**Recorded data:**
/-! ### The uniform upper bound (named fact) -/

/-- **`nlang ∈ DTIME(2^{2^{c n}})` for some `c`** — the exhaustive-search upper bound for the
diagonal language: on input `x`, `|x| = n`, enumerate the tables `T ∈ {0,1}^{2ⁿ}` in increasing
binary value; for each, decide hardness by enumerating the descriptions `D` (`|D| ≤ 2^{n-1}`), the
addresses `y ∈ {0,1}ⁿ` and the witnesses `v ∈ {0,1}^{ℓ(n)}` and running the polynomial-time
evaluator `CircEval.evalFn` on `⟨y v, D⟩`; answer with the entry of the first hard table at
`bitsToNat x` (reject if none). The count is `2^{2ⁿ} · 2^{2^{n-1}+1} · 2ⁿ · 2^{ℓ(n)} · poly(2ⁿ)
≤ 2^{2^{3n}}` steps for large `n`. This is the tree's own resource bound for its own language, not a
statement printed by Kannan, whose analogous exhaustive diagonalization (the "voting" machine of
the proof sketch of Lemma 3, p. 47) is space-bounded, with running time "at least `2^{2^{√f(n)}}`"
(loc. cit.) — cited for comparison only. Named fact (`def … : Prop`), PROVED downstream:
`NKannan.nlang_mem_DTIME_exp_exp_holds` (`NondeterministicKannanSearch.lean`; kept a `def` here so
that hypotheses `(h : nlang_mem_DTIME_exp_exp)` of its users stay stable).
[cite: Kannan1982, Lemma 3 (proof sketch, p. 47; cf. only)] -/
def nlang_mem_DTIME_exp_exp : Prop :=
  ∃ c : ℕ, nlang ∈ DTIME (fun n => 2 ^ (2 ^ (c * n)))

end NKannan

end Literature.Computability.Complexity
omit [DecidableEq ι] in
/-- **THE EVENT SANDWICH (compact sites).**  `π = ⊗_ι μ` on `X^ι`, `X` compact metric, `μ` a Borel
probability measure; `F` continuous; `A` measurable with `0 < ∫_A e^{−F}dπ < ∫e^{−F}dπ` (target
probability `p ∈ (0,1)`):
`(p∧(1−p))/(p∨(1−p))·∫e^{−2F}/(∫e^{−F})² − ½ ≤ τ_int(1_A) ≤ ½ + 12·(p∨(1−p))/(p∧(1−p))·∫e^{−2F}/(∫e^{−F})²`,
`τ_int(1_A)` the integrated autocorrelation time of `1_A − p` along the stationary exact chain
`imhOp π e^{−F} 1`. -/
theorem latticeIndep_event_tauInt_sandwich {F : (ι → X) → ℝ} (hF : Continuous F)
    {A : Set (ι → X)} (hA : MeasurableSet A)
    (hA0 : 0 < ∫ ω in A, Real.exp (-F ω) ∂Measure.pi (fun _ : ι => μ))
    (hA1 : ∫ ω in A, Real.exp (-F ω) ∂Measure.pi (fun _ : ι => μ) <
      ∫ ω, Real.exp (-F ω) ∂Measure.pi (fun _ : ι => μ)) :
    min ((∫ ω in A, Real.exp (-F ω) ∂Measure.pi (fun _ : ι => μ)) / (∫ ω, Real.exp (-F ω) ∂Measure.pi (fun _ : ι => μ))) (1 - ((∫ ω in A, Real.exp (-F ω) ∂Measure.pi (fun _ : ι => μ)) / (∫ ω, Real.exp (-F ω) ∂Measure.pi (fun _ : ι => μ)))) /
          max ((∫ ω in A, Real.exp (-F ω) ∂Measure.pi (fun _ : ι => μ)) / (∫ ω, Real.exp (-F ω) ∂Measure.pi (fun _ : ι => μ))) (1 - ((∫ ω in A, Real.exp (-F ω) ∂Measure.pi (fun _ : ι => μ)) / (∫ ω, Real.exp (-F ω) ∂Measure.pi (fun _ : ι => μ)))) *
          ((∫ ω, Real.exp (-2 * F ω) ∂Measure.pi (fun _ : ι => μ)) /
          (∫ ω, Real.exp (-F ω) ∂Measure.pi (fun _ : ι => μ)) ^ 2) - 1 / 2 ≤
      tauInt (fun k => (∫ ω, (A.indicator (fun _ => (1 : ℝ)) ω - ((∫ ω in A, Real.exp (-F ω) ∂Measure.pi (fun _ : ι => μ)) / (∫ ω, Real.exp (-F ω) ∂Measure.pi (fun _ : ι => μ)))) *
          ((imhOp (Measure.pi (fun _ : ι => μ)) (fun η => Real.exp (-F η)) (fun _ => (1 : ℝ)))^[k]
            (fun ω => A.indicator (fun _ => (1 : ℝ)) ω -
            ((∫ ω in A, Real.exp (-F ω) ∂Measure.pi (fun _ : ι => μ)) / (∫ ω, Real.exp (-F ω) ∂Measure.pi (fun _ : ι => μ))))) ω * Real.exp (-F ω) ∂Measure.pi (fun _ : ι => μ)) /
          ∫ ω, (A.indicator (fun _ => (1 : ℝ)) ω - ((∫ ω in A, Real.exp (-F ω) ∂Measure.pi (fun _ : ι => μ)) / (∫ ω, Real.exp (-F ω) ∂Measure.pi (fun _ : ι => μ)))) ^ 2 * Real.exp (-F ω) ∂Measure.pi (fun _ : ι => μ)) ∧
    tauInt (fun k => (∫ ω, (A.indicator (fun _ => (1 : ℝ)) ω - ((∫ ω in A, Real.exp (-F ω) ∂Measure.pi (fun _ : ι => μ)) / (∫ ω, Real.exp (-F ω) ∂Measure.pi (fun _ : ι => μ)))) *
          ((imhOp (Measure.pi (fun _ : ι => μ)) (fun η => Real.exp (-F η)) (fun _ => (1 : ℝ)))^[k]
            (fun ω => A.indicator (fun _ => (1 : ℝ)) ω -
            ((∫ ω in A, Real.exp (-F ω) ∂Measure.pi (fun _ : ι => μ)) / (∫ ω, Real.exp (-F ω) ∂Measure.pi (fun _ : ι => μ))))) ω * Real.exp (-F ω) ∂Measure.pi (fun _ : ι => μ)) /
          ∫ ω, (A.indicator (fun _ => (1 : ℝ)) ω - ((∫ ω in A, Real.exp (-F ω) ∂Measure.pi (fun _ : ι => μ)) / (∫ ω, Real.exp (-F ω) ∂Measure.pi (fun _ : ι => μ)))) ^ 2 * Real.exp (-F ω) ∂Measure.pi (fun _ : ι => μ)) ≤
      1 / 2 + 12 * (max ((∫ ω in A, Real.exp (-F ω) ∂Measure.pi (fun _ : ι => μ)) / (∫ ω, Real.exp (-F ω) ∂Measure.pi (fun _ : ι => μ))) (1 - ((∫ ω in A, Real.exp (-F ω) ∂Measure.pi (fun _ : ι => μ)) / (∫ ω, Real.exp (-F ω) ∂Measure.pi (fun _ : ι => μ)))) /
          min ((∫ ω in A, Real.exp (-F ω) ∂Measure.pi (fun _ : ι => μ)) / (∫ ω, Real.exp (-F ω) ∂Measure.pi (fun _ : ι => μ))) (1 - ((∫ ω in A, Real.exp (-F ω) ∂Measure.pi (fun _ : ι => μ)) / (∫ ω, Real.exp (-F ω) ∂Measure.pi (fun _ : ι => μ))))) *
          ((∫ ω, Real.exp (-2 * F ω) ∂Measure.pi (fun _ : ι => μ)) /
          (∫ ω, Real.exp (-F ω) ∂Measure.pi (fun _ : ι => μ)) ^ 2) := by
  set π : Measure (ι → X) := Measure.pi (fun _ : ι => μ) with hπ
  set Z : ℝ := ∫ ω, Real.exp (-F ω) ∂π with hZdef
  set ZA : ℝ := ∫ ω in A, Real.exp (-F ω) ∂π with hZAdef
  set p : ℝ := ZA / Z with hpdef
  have hwc : Continuous fun η : ι → X => Real.exp (-F η) := hF.neg.rexp
  have hw0 : ∀ η : ι → X, 0 < Real.exp (-F η) := fun η => Real.exp_pos _
  have hwm : Measurable fun η : ι → X => Real.exp (-F η) := hwc.measurable
  have hwi : Integrable (fun η : ι → X => Real.exp (-F η)) π :=
    integrable_pi_of_continuous _ hwc
  have hq0 : ∀ _η : ι → X, (0 : ℝ) < 1 := fun _ => one_pos
  have hqm : Measurable fun _ : ι → X => (1 : ℝ) := measurable_const
  have hqi : Integrable (fun _ : ι → X => (1 : ℝ)) π := integrable_const _
  have hq1 : ∫ _ : ι → X, (1 : ℝ) ∂π = 1 := by
    rw [integral_const, smul_eq_mul, mul_one, probReal_univ]
  have hw2c : Continuous fun η : ι → X => Real.exp (-F η) / 1 * Real.exp (-F η) :=
    (hwc.div_const 1).mul hwc
  have hW₂ : Integrable (fun η : ι → X => Real.exp (-F η) / 1 * Real.exp (-F η)) π :=
    integrable_pi_of_continuous _ hw2c
  have hZpos : 0 < Z := integral_exp_pos (integrable_pi_of_continuous _ (Real.continuous_exp.comp hF.neg))
  have hp0 : 0 < p := div_pos hA0 hZpos
  have hp1 : p < 1 := (div_lt_one hZpos).2 hA1
  have hq : 0 < 1 - p := by linarith
  have hmin : 0 < min p (1 - p) := lt_min hp0 hq
  have hmax : 0 < max p (1 - p) := lt_max_of_lt_left hp0
  -- `(p∧(1−p))²/(p(1−p)) = (p∧(1−p))/(p∨(1−p))` and dually
  have hmin_eq : min p (1 - p) ^ 2 / (p * (1 - p)) = min p (1 - p) / max p (1 - p) := by
    rcases le_total p (1 - p) with h | h
    · rw [min_eq_left h, max_eq_right h, sq, mul_div_mul_left _ _ hp0.ne']
    · rw [min_eq_right h, max_eq_left h, sq, mul_comm p (1 - p), mul_div_mul_left _ _ hq.ne']
  have hmax_eq : max p (1 - p) ^ 2 / (p * (1 - p)) = max p (1 - p) / min p (1 - p) := by
    rcases le_total p (1 - p) with h | h
    · rw [min_eq_left h, max_eq_right h, sq, mul_comm p (1 - p), mul_div_mul_left _ _ hq.ne']
    · rw [min_eq_right h, max_eq_left h, sq, mul_div_mul_left _ _ hp0.ne']
  -- the centred indicator
  have hgm : Measurable fun ω : ι → X => A.indicator (fun _ => (1 : ℝ)) ω - p :=
    (measurable_const.indicator hA).sub measurable_const
  have hgb : ∀ ω : ι → X, |A.indicator (fun _ => (1 : ℝ)) ω - p| ≤ max p (1 - p) := by
    intro ω
    by_cases hω : ω ∈ A
    · rw [Set.indicator_of_mem hω, abs_of_pos (by linarith)]
      exact le_max_right _ _
    · rw [Set.indicator_of_notMem hω, zero_sub, abs_neg, abs_of_pos hp0]
      exact le_max_left _ _
  have hZA' : ∫ ω, A.indicator (fun η => Real.exp (-F η)) ω ∂π = ZA := integral_indicator hA
  have hind : ∀ ω : ι → X, A.indicator (fun _ => (1 : ℝ)) ω * Real.exp (-F ω) =
      A.indicator (fun η => Real.exp (-F η)) ω := by
    intro ω
    by_cases hω : ω ∈ A
    · rw [Set.indicator_of_mem hω, Set.indicator_of_mem hω, one_mul]
    · rw [Set.indicator_of_notMem hω, Set.indicator_of_notMem hω, zero_mul]
  have hg0 : ∫ ω, (A.indicator (fun _ => (1 : ℝ)) ω - p) * Real.exp (-F ω) ∂π = 0 := by
    have e : ∀ ω : ι → X, (A.indicator (fun _ => (1 : ℝ)) ω - p) * Real.exp (-F ω) =
        A.indicator (fun η => Real.exp (-F η)) ω - p * Real.exp (-F ω) := by
      intro ω; rw [sub_mul, hind ω]
    simp_rw [e]
    rw [integral_sub (hwi.indicator hA) (hwi.const_mul p), hZA', integral_const_mul]
    rw [hpdef, div_mul_cancel₀ _ hZpos.ne', sub_self]
  have hgsq : ∫ ω, (A.indicator (fun _ => (1 : ℝ)) ω - p) ^ 2 * Real.exp (-F ω) ∂π = p * (1 - p) * Z := by
    have e : ∀ ω : ι → X, (A.indicator (fun _ => (1 : ℝ)) ω - p) ^ 2 * Real.exp (-F ω) =
        (1 - 2 * p) * A.indicator (fun η => Real.exp (-F η)) ω + p ^ 2 * Real.exp (-F ω) := by
      intro ω
      by_cases hω : ω ∈ A
      · rw [Set.indicator_of_mem hω, Set.indicator_of_mem hω]; ring
      · rw [Set.indicator_of_notMem hω, Set.indicator_of_notMem hω]; ring
    simp_rw [e]
    rw [integral_add ((hwi.indicator hA).const_mul _) (hwi.const_mul _), integral_const_mul,
      integral_const_mul, hZA']
    have hZA2 : ZA = p * Z := by rw [hpdef, div_mul_cancel₀ _ hZpos.ne']
    rw [hZA2]
    ring
  have hD : 0 < p * (1 - p) * Z := by positivity
  -- the numerator of row 2's floor: `∫ g²·(w/1·w) ≥ (p∧(1−p))²·∫e^{−2F}`
  have hw2 : ∀ ω : ι → X, Real.exp (-F ω) / 1 * Real.exp (-F ω) = Real.exp (-2 * F ω) := by
    intro ω; rw [div_one, ← Real.exp_add]; congr 1; ring
  have hnum : min p (1 - p) ^ 2 * ∫ ω, Real.exp (-2 * F ω) ∂π ≤
      ∫ ω, (A.indicator (fun _ => (1 : ℝ)) ω - p) ^ 2 * (Real.exp (-F ω) / 1 * Real.exp (-F ω)) ∂π := by
    rw [← integral_const_mul]
    refine integral_mono ((integrable_pi_of_continuous _ (continuous_const.mul hF).rexp).const_mul _)
      ?_ fun ω => ?_
    · refine hW₂.bdd_mul (c := max p (1 - p) ^ 2) (hgm.pow_const 2).aestronglyMeasurable
        (ae_of_all _ fun ω => ?_)
      rw [Real.norm_eq_abs, abs_pow, sq_abs, ← sq_abs]
      exact pow_le_pow_left₀ (abs_nonneg _) (hgb ω) 2
    · show min p (1 - p) ^ 2 * Real.exp (-2 * F ω) ≤
        (A.indicator (fun _ => (1 : ℝ)) ω - p) ^ 2 * (Real.exp (-F ω) / 1 * Real.exp (-F ω))
      rw [hw2 ω]
      refine mul_le_mul_of_nonneg_right ?_ (Real.exp_pos _).le
      by_cases hω : ω ∈ A
      · rw [Set.indicator_of_mem hω]
        have h1 : min p (1 - p) ≤ 1 - p := min_le_right _ _
        nlinarith [hmin]
      · rw [Set.indicator_of_notMem hω, zero_sub, neg_sq]
        have h1 : min p (1 - p) ≤ p := min_le_left _ _
        nlinarith [hmin]
  have hW2eq : ∫ ω, Real.exp (-F ω) / 1 * Real.exp (-F ω) ∂π = ∫ ω, Real.exp (-2 * F ω) ∂π :=
    integral_congr_ae (ae_of_all _ fun ω => hw2 ω)
  constructor
  · have hlow := imhOp_tauInt_ge_weightMean hw0 hwm hwi hq0 hqm hqi hq1 hW₂ hgm hgb hg0
    rw [← hZdef] at hlow
    refine le_trans ?_ hlow
    rw [hgsq, ← hmin_eq]
    refine sub_le_sub_right ?_ _
    -- `min²/(p(1−p)) · W₂/Z² ≤ ∫g²w² / (Z·(p(1−p)Z))`
    rw [div_mul_div_comm, div_le_div_iff₀ (by positivity) (by positivity)]
    calc min p (1 - p) ^ 2 * (∫ ω, Real.exp (-2 * F ω) ∂π) * (Z * (p * (1 - p) * Z))
        = (min p (1 - p) ^ 2 * ∫ ω, Real.exp (-2 * F ω) ∂π) * (p * (1 - p) * Z ^ 2) := by ring
      _ ≤ (∫ ω, (A.indicator (fun _ => (1 : ℝ)) ω - p) ^ 2 * (Real.exp (-F ω) / 1 * Real.exp (-F ω)) ∂π) *
            (p * (1 - p) * Z ^ 2) := mul_le_mul_of_nonneg_right hnum (by positivity)
  · have hup := imhOp_tauInt_le_invESS hw0 hwm hwi hq0 hqm hqi hq1 hW₂ hgm hgb hg0
    rw [← hZdef] at hup
    refine hup.trans ?_
    rw [hgsq, hW2eq, ← hmax_eq]
    apply le_of_eq
    field_simp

**The task:**
From the listing above, pick out every line containing "proof".

**Task solution:**
the proof sketch of Lemma 3, p. 47) is space-bounded, with running time "at least `2^{2^{√f(n)}}`"
[cite: Kannan1982, Lemma 3 (proof sketch, p. 47; cf. only)] -/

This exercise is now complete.